In more recent work, Lev Muchnik, Sinan Aral, and Sean Taylor have documented this "social influence bias" on a news aggregation website where users can up-vote or down-vote comments posted on various articles. The experimenters initially up-voted some comments and down-voted others at random, and showed that an initial up-vote led to increased subsequent up-voting whereas an initial down-vote increased down-voting. Interestingly, people also "corrected" the down-voted comments by up-voting them more than baseline levels, but even this correction never spurred them to the level of positivity that artificially up-voted comments attained. This experiment again suggests that our evaluations of anything are inevitably influenced by others' evaluations, and the increasingly public nature of opinion, objectivity is increasingly hard to find.

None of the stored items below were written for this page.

/-- **`SU_H(ℂ) ≤ S(E × E)(ℂ)` for the non-CM square.** For `E` an elliptic curve without complex
multiplication, `J` the rotation of `E × E` (`J ≫ p₁ = -p₂`, `J ≫ p₂ = p₁`) and the `K`-symmetrised
hyperplane class `h_K = e^*a + J^*e^*a` of any projective embedding `e` (`a` rational, non-zero), every
automorphism of `H¹((E × E)(ℂ); ℂ)` commuting with `J^*`, preserving `Q_{h_K}` and of determinant `1` on
the two eigenspaces of `J^*` commutes with EVERY endomorphism pull-back (it is `g ⊕ g`, `g ∈ SL(H¹(E))`).
[cite: vanGeemen1994HodgeAV, Lemma 5.2 and 5.4] [cite: Milne1999LefschetzClasses, Thm. 4.4 and Prop. 4.8] [cite: MoonenZarhin1999LowDim, §2 (g = 1), Type I(1)] -/
theorem weilSpecialUnitaryGroup_le_unitaryCentralizerGroup (hE : E.dim = 1)
    (hT : EllipticCurve.HodgeEndTrivial E) (hJ₁ : J ≫ fst E E = -(snd E E)) (hJ₂ : J ≫ snd E E = fst E E)
    (e : Motives.ProjectiveEmbedding (E.prod E).X) {a : complexBetti (Motives.projectiveSpace e.n ℂ) 2}
    (ha : IsRationalClass a) (ha0 : a ≠ 0) :
    weilSpecialUnitaryGroup (E.prod E) J 1 1
        (((1 : ℕ) : ℂ) • complexBetti.map e.ι 2 a + complexBetti.map J.hom.hom.hom 2 (complexBetti.map e.ι 2 a)) ≤
      Milne1999.unitaryCentralizerGroup (E.prod E)
        (((1 : ℕ) : ℂ) • complexBetti.map e.ι 2 a + complexBetti.map J.hom.hom.hom 2 (complexBetti.map e.ι 2 a)) := by
  classical
  intro u hu
  obtain ⟨hc, hQ, hdp, hdm⟩ := mem_weilSpecialUnitaryGroup_iff.1 hu
  -- ambient data
  set hK := ((1 : ℕ) : ℂ) • complexBetti.map e.ι 2 a + complexBetti.map J.hom.hom.hom 2 (complexBetti.map e.ι 2 a)
    with hKdef
  have hA : (E.prod E).dim = 1 + 1 := by rw [Motives.AbelianVariety.dim_prod, hE]
  have hXA : IsSmoothProjective (1 + 1) (E.prod E).X := Motives.isSmoothProjective_of_dim_eq' hA
  have hXE : IsSmoothProjective E.dim E.X := Motives.AbelianVariety.isSmoothProjective_holds
  have hJJ : J ≫ J = -((1 : ℕ) • 𝟙 (E.prod E)) := rot_comp_rot hJ₁ hJ₂
  have hμ : Complex.I * ((Real.sqrt ((1 : ℕ) : ℝ) : ℝ) : ℂ) = Complex.I := by simp
  rw [hμ] at hdp hdm
  have hI : Complex.I * Complex.I = -1 := Complex.I_mul_I
  have hnI : -Complex.I * -Complex.I = -1 := by rw [neg_mul_neg, Complex.I_mul_I]
  haveI : Module.Finite ℂ (complexBetti E.X 1) := finite_complexBetti_abelianVariety E 1
  haveI : Module.Finite ℂ (complexBetti (E.prod E).X 1) := finite_complexBetti_abelianVariety (E.prod E) 1
  -- the maps
  set P₁ := (complexBetti.map (fst E E).hom.hom.hom 1).hom with hP₁
  set P₂ := (complexBetti.map (snd E E).hom.hom.hom 1).hom with hP₂
  set π₁ := (complexBetti.map (prodLift (𝟙 E) (0 : E ⟶ E)).hom.hom.hom 1).hom with hπ₁
  set TJ := (complexBetti.map J.hom.hom.hom 1).hom with hTJ
  set Q := Motives.polarizationPairingOne (E.prod E).X hK 1 with hQdef
  have hQ1 : ∀ x y, Q (u x) (u y) = Q x y := fun x y => hQ x y
  -- (1) `J^*`-invariance of `Q`, type `(1,1)`, isotropy of `H^{1,0}`, `H^{0,1}`
  have hQJ : ∀ x y, Q (TJ x) (TJ y) = Q x y := by
    intro x y
    calc Q (TJ x) (TJ y) = ((1 : ℕ) : ℂ) • Q x y := polarizationPairingOne_map_map_ksymm hA one_pos hJJ e a x y
      _ = Q x y := by rw [Nat.cast_one, one_smul]
  have h11 : IsOfHodgeType (1 + 1) (E.prod E).X 2 1 1 hK := isOfHodgeType_one_one_ksymm hA one_pos J e ha ha0
  have hiso10 : ∀ z z', z ∈ hodgeOneZero hXA → z' ∈ hodgeOneZero hXA → Q z z' = 0 := fun z z' hz hz' =>
    polarizationPairingOne_eq_zero_of_mem_hodgeOneZero hXA h11 hz hz'
  have hiso01 : ∀ z z', z ∈ hodgeZeroOne hXA → z' ∈ hodgeZeroOne hXA → Q z z' = 0 := fun z z' hz hz' =>
    polarizationPairingOne_eq_zero_of_mem_hodgeZeroOne hXA h11 hz hz'
  have hKrat : IsRationalClass hK := by
    have h1 : IsRationalClass (complexBetti.map e.ι 2 a) := ha.map _
    have h2 : IsRationalClass (complexBetti.map J.hom.hom.hom 2 (complexBetti.map e.ι 2 a)) := h1.map _
    have e1 : ((1 : ℕ) : ℂ) • complexBetti.map e.ι 2 a = ((1 : ℚ) : ℂ) • complexBetti.map e.ι 2 a := by
      rw [Nat.cast_one, Rat.cast_one]
    rw [hKdef, e1]
    exact (h1.smul 1).add h2
  -- (2) the cross pairing `β(w, w') = Q(p₁^* w, p₂^* w')` vanishes
  have hβsymm : ∀ w w', Q (P₁ w) (P₂ w') = Q (P₁ w') (P₂ w) := by
    intro w w'
    have h := hQJ (P₂ w) (P₁ w')
    have e1 : TJ (P₂ w) = P₁ w := map_rot_map_p₂ hJ₂ w
    have e2 : TJ (P₁ w') = -P₂ w' := map_rot_map_p₁ hJ₁ w'
    rw [e1, e2, map_neg, polarizationPairingOne_swap hK 1 (P₁ w') (P₂ w)] at h
    exact neg_injective h
  have hβalt : ∀ w, Q (P₁ w) (P₂ w) = 0 := by
    -- Lemma K: the non-CM input
    have hX4 : IsSmoothProjective 2 (E.prod E).X := Motives.isSmoothProjective_of_dim_eq' (by rw [hA])
    have hL1' : ∀ k, k = 2 * 2 → Module.finrank ℂ (complexBetti (E.prod E).X k) = 1 := by
      intro k hk; subst hk; exact finrank_complexBetti_two_mul_eq_one (n := 2) hX4
    have hL1 : Module.finrank ℂ (complexBetti (E.prod E).X (2 + 2 * 1)) = 1 := hL1' _ (by norm_num)
    -- a rational generator `ℓ` of the top cohomology
    obtain ⟨ℓ, hℓrat, hℓ0⟩ :
        ∃ ℓ : complexBetti (E.prod E).X (2 + 2 * 1), IsRationalClass ℓ ∧ ℓ ≠ 0 := by
      by_contra hcon
      push Not at hcon
      have hbot : Submodule.span ℂ {c : complexBetti (E.prod E).X (2 + 2 * 1) | IsRationalClass c} = ⊥ :=
        Submodule.span_eq_bot.2 fun c hc => hcon c hc
      rw [span_isRationalClass_eq_top_of_isSmoothProjective_holds _ _ hX4 (2 + 2 * 1)] at hbot
      haveI : Subsingleton (complexBetti (E.prod E).X (2 + 2 * 1)) :=
        subsingleton_of_forall_eq 0 fun c => (Submodule.mem_bot ℂ).1 (hbot ▸ Submodule.mem_top)
      rw [Module.finrank_zero_of_subsingleton] at hL1
      exact zero_ne_one hL1
    have hspan : Submodule.span ℂ (Set.range fun _ : Unit => ℓ) = ⊤ := by
      haveI : Module.Finite ℂ (complexBetti (E.prod E).X (2 + 2 * 1)) := finite_complexBetti_abelianVariety (E.prod E) _
      rw [Set.range_const]
      exact (finrank_eq_one_iff_of_nonzero ℓ hℓ0).1 hL1
    let β : complexBetti E.X 1 →ₗ[ℂ] complexBetti E.X 1 →ₗ[ℂ] complexBetti (E.prod E).X (2 + 2 * 1) :=
      (Q.comp P₁).compl₂ P₂
    have hβ : ∀ w w', β w w' = Q (P₁ w) (P₂ w') := fun w w' => rfl
    have hrat : ∀ x y, IsRationalClass x → IsRationalClass y → ∃ q : ℚ, β x y = (q : ℂ) • ℓ := by
      intro x y hx hy
      have hval : IsRationalClass (β x y) := by
        rw [hβ, hQdef, polarizationPairingOne_eq_cupProduct_cupPowTwo]
        exact (hx.map _).cup _ ((hy.map _).cup _ (hKrat.cupPowTwo 1))
      obtain ⟨q, hq⟩ := exists_rat_combination_of_isRationalClass (fun _ : Unit => hℓrat) hspan hval
      refine ⟨q (), ?_⟩
      rw [hq, Fintype.sum_unique]
    have h10 : ∀ x, IsOfHodgeType E.dim E.X 1 1 0 x → β x x = 0 := fun x hx =>
      hiso10 _ _ ((mem_hodgeOneZero hXA).2 (hx.map_of_isSmoothProjective hXA hXE _))
        ((mem_hodgeOneZero hXA).2 (hx.map_of_isSmoothProjective hXA hXE _))
    have h01 : ∀ x, IsOfHodgeType E.dim E.X 1 0 1 x → β x x = 0 := fun x hx =>
      hiso01 _ _ ((mem_hodgeZeroOne hXA).2 (hx.map_of_isSmoothProjective hXA hXE _))
        ((mem_hodgeZeroOne hXA).2 (hx.map_of_isSmoothProjective hXA hXE _))
    intro w
    exact bilin_self_eq_zero_of_hodgeEndTrivial hE hT β hℓ0 hrat h10 h01 w
  have hβ0 : ∀ w w', Q (P₁ w) (P₂ w') = 0 := by
    intro w w'
    have h := hβalt (w + w')
    simp only [map_add, LinearMap.add_apply, hβalt w, hβalt w', zero_add, add_zero] at h
    rw [hβsymm w' w] at h
    have h2 : (2 : ℂ) • Q (P₁ w) (P₂ w') = 0 := by rw [two_smul]; exact h
    exact (smul_eq_zero.1 h2).resolve_left two_ne_zero
  have hβ0' : ∀ w w', Q (P₂ w) (P₁ w') = 0 := fun w w' => by
    rw [polarizationPairingOne_swap, hβ0, neg_zero]
  -- (3) `Q(p₂^* w, p₂^* w') = Q(p₁^* w, p₁^* w')` and the block form of `Q`
  have hQ22 : ∀ w w', Q (P₂ w) (P₂ w') = Q (P₁ w) (P₁ w') := by
    intro w w'
    have e1 : TJ (P₁ w) = -P₂ w := map_rot_map_p₁ hJ₁ w
    have e2 : TJ (P₁ w') = -P₂ w' := map_rot_map_p₁ hJ₁ w'
    have h := hQJ (P₁ w) (P₁ w')
    rw [e1, e2, map_neg, map_neg, LinearMap.neg_apply, neg_neg] at h
    exact h
  have hQblock : ∀ a₁ b₁ a₂ b₂ : complexBetti E.X 1, ∀ c d : ℂ,
      Q (P₁ a₁ + c • P₂ b₁) (P₁ a₂ + d • P₂ b₂) =
        Q (P₁ a₁) (P₁ a₂) + (c * d) • Q (P₁ b₁) (P₁ b₂) := by
    intro a₁ b₁ a₂ b₂ c d
    simp only [map_add, map_smul, LinearMap.add_apply, LinearMap.smul_apply, hβ0, hβ0', hQ22, smul_zero,
      add_zero, zero_add, smul_smul, mul_comm d c]
  -- (4) non-degeneracy of `γ(w, w') = Q(p₁^* w, p₁^* w')`
  have hHL : Literature.Geometry.Kaehler.HasHardLefschetzProperty hK (E.prod E).dim := by
    obtain ⟨s, H', hs, hH', hsH⟩ := exists_isKaehlerClass_ksymm_eq_smul hA one_pos J e ha ha0
    rw [hA]
    have h1 : Literature.Geometry.Kaehler.HasHardLefschetzProperty H' (1 + 1) :=
      hH'.hasHardLefschetzProperty hXA fun _ => Motives.hasHardLefschetzProperty_kaehlerClass_holds
    have h2 := HasHardLefschetzProperty.smul h1 (Complex.ofReal_ne_zero.2 hs)
    rwa [← hsH] at h2
  have hnd : ∀ x : complexBetti (E.prod E).X 1, (∀ y, Q x y = 0) → x = 0 := by
    intro x hx
    refine Milne1999.eq_zero_of_forall_polarizationPairingOne_eq_zero_of_hasHardLefschetzProperty
      (A := E.prod E) (by rw [hA]; omega) hHL fun y => ?_
    have key : ∀ j, j = 1 → Motives.polarizationPairingOne (E.prod E).X hK j x y = 0 := by
      intro j hj; subst hj; exact hx y
    exact key ((E.prod E).dim - 1) (by rw [hA])
  have hγnd : ∀ z : complexBetti E.X 1, (∀ w, Q (P₁ w) (P₁ z) = 0) → z = 0 := by
    intro z hz
    have hP1z : P₁ z = 0 := by
      refine hnd (P₁ z) fun y => ?_
      rw [eq_map_p₁_add_map_p₂ y]
      change Q (P₁ z) (P₁ _ + P₂ _) = 0
      rw [map_add, hβ0, add_zero, polarizationPairingOne_swap, hz, neg_zero]
    exact map_p₁_injective (by rw [map_zero]; exact hP1z)
  -- (5) the eigenvectors `x_ε(w) = p₁^* w + ε p₂^* w`, `ε = ± i`, and the blocks `g_ε` of `u`
  have hmem : ∀ {ε : ℂ}, ε * ε = -1 → ∀ w, P₁ w + ε • P₂ w ∈ Module.End.eigenspace TJ ε :=
    fun hε w => map_p₁_add_smul_map_p₂_mem_eigenspace hJ₁ hJ₂ hε w
  have hπx : ∀ (ε : ℂ) w, π₁ (P₁ w + ε • P₂ w) = w := by
    intro ε w
    rw [map_add, map_smul]
    change complexBetti.map (prodLift (𝟙 E) (0 : E ⟶ E)).hom.hom.hom 1 (complexBetti.map (fst E E).hom.hom.hom 1 w) +
      ε • complexBetti.map (prodLift (𝟙 E) (0 : E ⟶ E)).hom.hom.hom 1 (complexBetti.map (snd E E).hom.hom.hom 1 w) = w
    rw [map_ι₁_map_p₁, map_ι₁_map_p₂, smul_zero, add_zero]
  -- the block of `u` on the `ε`-eigenspace, read on `H¹(E)`
  have hblock : ∀ {ε : ℂ} (hε : ε * ε = -1), ∃ g : complexBetti E.X 1 →ₗ[ℂ] complexBetti E.X 1,
      (∀ w, u (P₁ w + ε • P₂ w) = P₁ (g w) + ε • P₂ (g w)) ∧
        LinearMap.det g = detOnEigenspace u TJ hc ε := by
    intro ε hε
    let xε : complexBetti E.X 1 →ₗ[ℂ] complexBetti (E.prod E).X 1 := P₁ + ε • P₂
    have hxε : ∀ w, xε w = P₁ w + ε • P₂ w := fun w => rfl
    let g : complexBetti E.X 1 →ₗ[ℂ] complexBetti E.X 1 :=
      π₁ ∘ₗ (u : complexBetti (E.prod E).X 1 →ₗ[ℂ] complexBetti (E.prod E).X 1) ∘ₗ xε
    have hg : ∀ w, g w = π₁ (u (P₁ w + ε • P₂ w)) := fun w => rfl
    have hug : ∀ w, u (P₁ w + ε • P₂ w) = P₁ (g w) + ε • P₂ (g w) := by
      intro w
      have hm : u (P₁ w + ε • P₂ w) ∈ Module.End.eigenspace TJ ε := mapsTo_eigenspace_of_comm hc ε (hmem hε w)
      have h := eq_of_mem_eigenspace_rot hJ₁ hJ₂ hm
      rw [hg]
      exact h
    refine ⟨g, hug, ?_⟩
    -- the comparison isomorphism `Φ : H¹(E) ≃ V_ε`
    let Φ : complexBetti E.X 1 ≃ₗ[ℂ] Module.End.eigenspace TJ ε :=
      { toFun := fun w => ⟨P₁ w + ε • P₂ w, hmem hε w⟩
        map_add' := fun w w' => by
          ext; simp only [map_add, smul_add, Submodule.coe_add]; abel
        map_smul' := fun c w => by
          ext; simp only [map_smul, smul_add, smul_smul, mul_comm c ε, RingHom.id_apply, Submodule.coe_smul]
        invFun := fun v => π₁ v.1
        left_inv := fun w => hπx ε w
        right_inv := fun v => by
          ext
          exact (eq_of_mem_eigenspace_rot hJ₁ hJ₂ v.2).symm }
    have hΦ : ∀ w, (Φ w : complexBetti (E.prod E).X 1) = P₁ w + ε • P₂ w := fun w => rfl
    have hconj : (u : complexBetti (E.prod E).X 1 →ₗ[ℂ] complexBetti (E.prod E).X 1).restrict
          (mapsTo_eigenspace_of_comm hc ε) =
        (Φ : complexBetti E.X 1 →ₗ[ℂ] Module.End.eigenspace TJ ε) ∘ₗ g ∘ₗ
          (Φ.symm : Module.End.eigenspace TJ ε →ₗ[ℂ] complexBetti E.X 1) := by
      ext v
      rw [LinearMap.restrict_apply, LinearMap.comp_apply, LinearMap.comp_apply]
      change (u v.1 : complexBetti (E.prod E).X 1) = (Φ (g (Φ.symm v)) : complexBetti (E.prod E).X 1)
      rw [hΦ, ← hug]
      congr 1
      have hv := eq_of_mem_eigenspace_rot hJ₁ hJ₂ v.2
      exact hv
    rw [detOnEigenspace, hconj, LinearMap.det_conj]
  obtain ⟨g, hug, hdetg⟩ := hblock hI
  obtain ⟨g', hug', hdetg'⟩ := hblock hnI
  rw [hdp] at hdetg
  rw [hdm] at hdetg'
  -- (6) `γ(g w, g' w') = γ(w, w')` from the invariance of `Q`, `γ(g w, g w') = γ(w, w')` from `det g = 1`
  have hγgg' : ∀ w w', Q (P₁ (g w)) (P₁ (g' w')) = Q (P₁ w) (P₁ w') := by
    intro w w'
    have h := hQ1 (P₁ w + Complex.I • P₂ w) (P₁ w' + -Complex.I • P₂ w')
    rw [hug, hug', hQblock, hQblock] at h
    have hc1 : Complex.I * -Complex.I = 1 := by rw [mul_neg, Complex.I_mul_I, neg_neg]
    rw [hc1, one_smul, one_smul] at h
    have h2 : (2 : ℂ) • Q (P₁ (g w)) (P₁ (g' w')) = (2 : ℂ) • Q (P₁ w) (P₁ w') := by
      rw [two_smul, two_smul]; exact h
    exact smul_right_injective _ (two_ne_zero (α := ℂ)) h2
  obtain ⟨eW, -⟩ := EllipticCurve.exists_rational_basis hE
  let γ : complexBetti E.X 1 →ₗ[ℂ] complexBetti E.X 1 →ₗ[ℂ] complexBetti (E.prod E).X (2 + 2 * 1) :=
    (Q.comp P₁).compl₂ P₁
  have hγ : ∀ w w', γ w w' = Q (P₁ w) (P₁ w') := fun w w' => rfl
  have hγalt : ∀ w, γ w w = 0 := fun w => polarizationPairingOne_self hK 1 (P₁ w)
  have hγgg : ∀ w w', Q (P₁ (g w)) (P₁ (g w')) = Q (P₁ w) (P₁ w') := by
    intro w w'
    have h := bilin_apply_apply_eq_det_smul eW γ hγalt g w w'
    rw [hγ, hγ, hdetg, one_smul] at h
    exact h
  -- (7) `g' = g`
  have hgsurj : Function.Surjective g := by
    have hu : IsUnit g := (LinearMap.isUnit_iff_isUnit_det g).2 (by rw [hdetg]; exact isUnit_one)
    exact LinearMap.range_eq_top.1 ((LinearMap.isUnit_iff_range_eq_top g).1 hu)
  have hgg' : ∀ w, g' w = g w := by
    intro w'
    have hz : ∀ w, Q (P₁ w) (P₁ (g' w' - g w')) = 0 := by
      intro x
      obtain ⟨w, rfl⟩ := hgsurj x
      rw [map_sub, map_sub, hγgg', hγgg, sub_self]
    exact sub_eq_zero.1 (hγnd _ hz)
  -- (8) `u = g ⊕ g`
  have hu₁ : ∀ w, u (P₁ w) = P₁ (g w) := by
    intro w
    have h1 := hug w
    have h2 := hug' w
    rw [hgg'] at h2
    have h : u (P₁ w + Complex.I • P₂ w) + u (P₁ w + -Complex.I • P₂ w) =
        (2 : ℂ) • P₁ (g w) := by rw [h1, h2]; module
    have e2 : P₁ w + Complex.I • P₂ w + (P₁ w + -Complex.I • P₂ w) = (2 : ℂ) • P₁ w := by module
    rw [← map_add, e2, map_smul] at h
    exact smul_right_injective _ (two_ne_zero (α := ℂ)) h
  have hu₂ : ∀ w, u (P₂ w) = P₂ (g w) := by
    intro w
    have h1 := hug w
    have h2 := hug' w
    rw [hgg'] at h2
    have h : u (P₁ w + Complex.I • P₂ w) - u (P₁ w + -Complex.I • P₂ w) =
        ((2 : ℂ) * Complex.I) • P₂ (g w) := by rw [h1, h2]; module
    have e2 : P₁ w + Complex.I • P₂ w - (P₁ w + -Complex.I • P₂ w) = ((2 : ℂ) * Complex.I) • P₂ w := by
      module
    rw [← map_sub, e2, map_smul] at h
    exact smul_right_injective _ (mul_ne_zero (two_ne_zero (α := ℂ)) Complex.I_ne_zero) h
  -- (9) conclusion
  refine Milne1999.mem_unitaryCentralizerGroup_iff.2 ⟨Milne1999.mem_centralizerGroup_iff.2 fun ψ x => ?_, ?_⟩
  · exact comm_map_of_diag hT (u := (u : complexBetti (E.prod E).X 1 →ₗ[ℂ] complexBetti (E.prod E).X 1))
      hu₁ hu₂ ψ x
  · have key : ∀ j, j = 1 → ∀ x y, Motives.polarizationPairingOne (E.prod E).X hK j (u x) (u y) =
        Motives.polarizationPairingOne (E.prod E).X hK j x y := by
      intro j hj; subst hj; exact hQ1
    exact key ((E.prod E).dim - 1) (by rw [hA])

SO WHERE DOES THIS leave the cultural critic? The pervasiveness of the social influence bias suggests that even professional TV, music, and film reviewers are not immune to others' evaluations influencing their reviews. Whereas in a pre-torrented world, reviewers had first access to film, TV, and music, now they must inevitably write their reviews after being exposed to the opinions of the masses who have already consumed, or at least previewed, the object of the review. When critics were first, their reviews initiated the social influence bias process, but now this process precedes them. Thus, whereas critics used to guide tastes, they often now function as mirrors of public opinion.

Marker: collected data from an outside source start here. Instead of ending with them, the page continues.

import Mathlib
import HarnessLib
import Literature.RingTheory.Valuation.RootReduction
import Literature.NumberTheory.DiophantineGeometry.BelyiPairWronskian

/-!
# Reduction of a Belyi pair at the Gauss point: the derivative trick and the counting rules

(Layer 2b of the bad-prime floor for the Belyi degree.)  Let `K` be an algebraically closed field of
characteristic `0`, `A` a valuation subring of `K` with residue field `κ`, and `(p, q)` a Belyi pair of
degree `d` (`IsBelyiPair d p q`) that is *tame* for `A`: `1, …, d` are units of `A`.  Write
`n_f = #intRoots A f` for the number of roots of `f` in the closed unit disc and `N` for the number of
DISTINCT roots of `p q (p - q)` in it.  This file proves the local counting rules at the Gauss point
of the unit disc (all transported to an arbitrary closed disc `D(s, v c)` by `IsBelyiPair.comp`):

* `card_intRoots_wronskian` — **the derivative trick**: for `P, Q ≠ 0` with `n_P ≠ n_Q` in `κ`,
  `n_{PQ' - P'Q} = n_P + n_Q - 1` (reduce primitive models: the Wronskian of the monic reductions has
  leading coefficient `n_Q - n_P`);
* `IsBelyiPair.card_special_eq_of_ne` and its companions — **the weak rules**:
  `n_p ≠ n_q ⇒ N = n_{p-q} + 1`, `n_{p-q} ≠ n_q ⇒ N = n_p + 1`, `n_p ≠ n_{p-q} ⇒ N = n_q + 1`, and for
  every `λ`, `n_{p - λq} ≠ n_q ⇒ N + n_{p - λq} = n_p + n_{p-q} + 1` (derivative trick + the root count
  of the Wronskian of a Belyi pair);
* `IsBelyiPair.count_redRoots_sub_C_mul_le_one` — **special-free residue classes are unramified**:
  a residue class containing no root of `p q (p - q)` contains at most one root of `p - λ q`, for every
  `λ ∈ K`;
* `exists_optimal_centre` — **the optimal centre**: with `n = n_q` and `a = p_n / q_n`,
  `gaussVal (p - a q) ≤ gaussVal (p - a' q)` for all `a'`, and the reduction of `(p - a q)/q` is
  non-constant: `redPoly (p - a q) ≠ redPoly q`;
* `card_roots_add_card_roots_eq_one` — **two-point Riemann–Hurwitz over `κ`**: for coprime
  `P₁, Q₁ ∈ κ[X]` of different degrees `≤ d`, if every point outside the zeros of `P₁ Q₁` is
  unramified for `P₁/Q₁` then `#Z(P₁) + #Z(Q₁) = 1`.

All statements are folklore (non-archimedean function theory on discs; cf. Zannier, *Good
reduction of certain covers `ℙ¹ → ℙ¹`*, Israel J. Math. 124 (2001), and the Newton-polygon
dictionary of `RootReduction`); everything is proved, no named facts.
-/

noncomputable section

namespace Literature.NumberTheory.DiophantineGeometry

open Polynomial IsLocalRing Literature.RingTheory.Valuation
open scoped Classical

section General

variable {K : Type*} [Field K] (A : ValuationSubring K)

/-- The Gauss value is ultrametric. [folklore] -/
theorem gaussVal_add_le (f g : K[X]) : gaussVal A (f + g) ≤ max (gaussVal A f) (gaussVal A g) :=
  gaussVal_le A fun i => by
    rw [coeff_add]
    exact (A.valuation.map_add _ _).trans
      (max_le_max (valuation_coeff_le_gaussVal A f i) (valuation_coeff_le_gaussVal A g i))

/-- The Gauss value of `-f`. [folklore] -/
theorem gaussVal_neg (f : K[X]) : gaussVal A (-f) = gaussVal A f := by
  apply le_antisymm
  · exact gaussVal_le A fun i => by rw [coeff_neg, Valuation.map_neg]; exact valuation_coeff_le_gaussVal A f i
  · exact gaussVal_le A fun i => by
      rw [← Valuation.map_neg, ← coeff_neg]; exact valuation_coeff_le_gaussVal A (-f) i

/-- The Gauss value is ultrametric (difference form). [folklore] -/
theorem gaussVal_sub_le (f g : K[X]) : gaussVal A (f - g) ≤ max (gaussVal A f) (gaussVal A g) := by
  rw [sub_eq_add_neg, ← gaussVal_neg A g]; exact gaussVal_add_le A f (-g)

/-- A polynomial over `A` has Gauss value `< 1` iff its reduction vanishes. [folklore] -/
theorem gaussVal_map_lt_one_iff (g : A[X]) : gaussVal A (g.map (algebraMap A K)) < 1 ↔
    g.map (residue A) = 0 := by
  constructor
  · intro h
    ext i
    rw [coeff_map, coeff_zero, residue_eq_zero_iff, A.valuation_lt_one_iff]
    have := valuation_coeff_le_gaussVal A (g.map (algebraMap A K)) i
    rw [coeff_map, ValuationSubring.algebraMap_apply] at this
    exact lt_of_le_of_lt this h
  · intro h
    by_cases h0 : g.map (algebraMap A K) = 0
    · rw [h0, gaussVal_zero]; exact zero_lt_one
    obtain ⟨i, hi⟩ := exists_valuation_coeff_eq_gaussVal A h0
    rw [← hi, coeff_map, ValuationSubring.algebraMap_apply, ← A.valuation_lt_one_iff,
      ← residue_eq_zero_iff, ← coeff_map, h, coeff_zero]

variable {A}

Cultural critics now have an opportunity to provide a real service by reviving objectivity, and giving people an informed opinion rooted in legitimate and honest contemplation. At the same time, it's harder than ever for them to do that because of all the noise. (And harder for us to know what's been biased by others.) It’s a paradox, but it's a paradox that valuable critics will work through. Everyone can be an expert now, but the best critics were always something different altogether.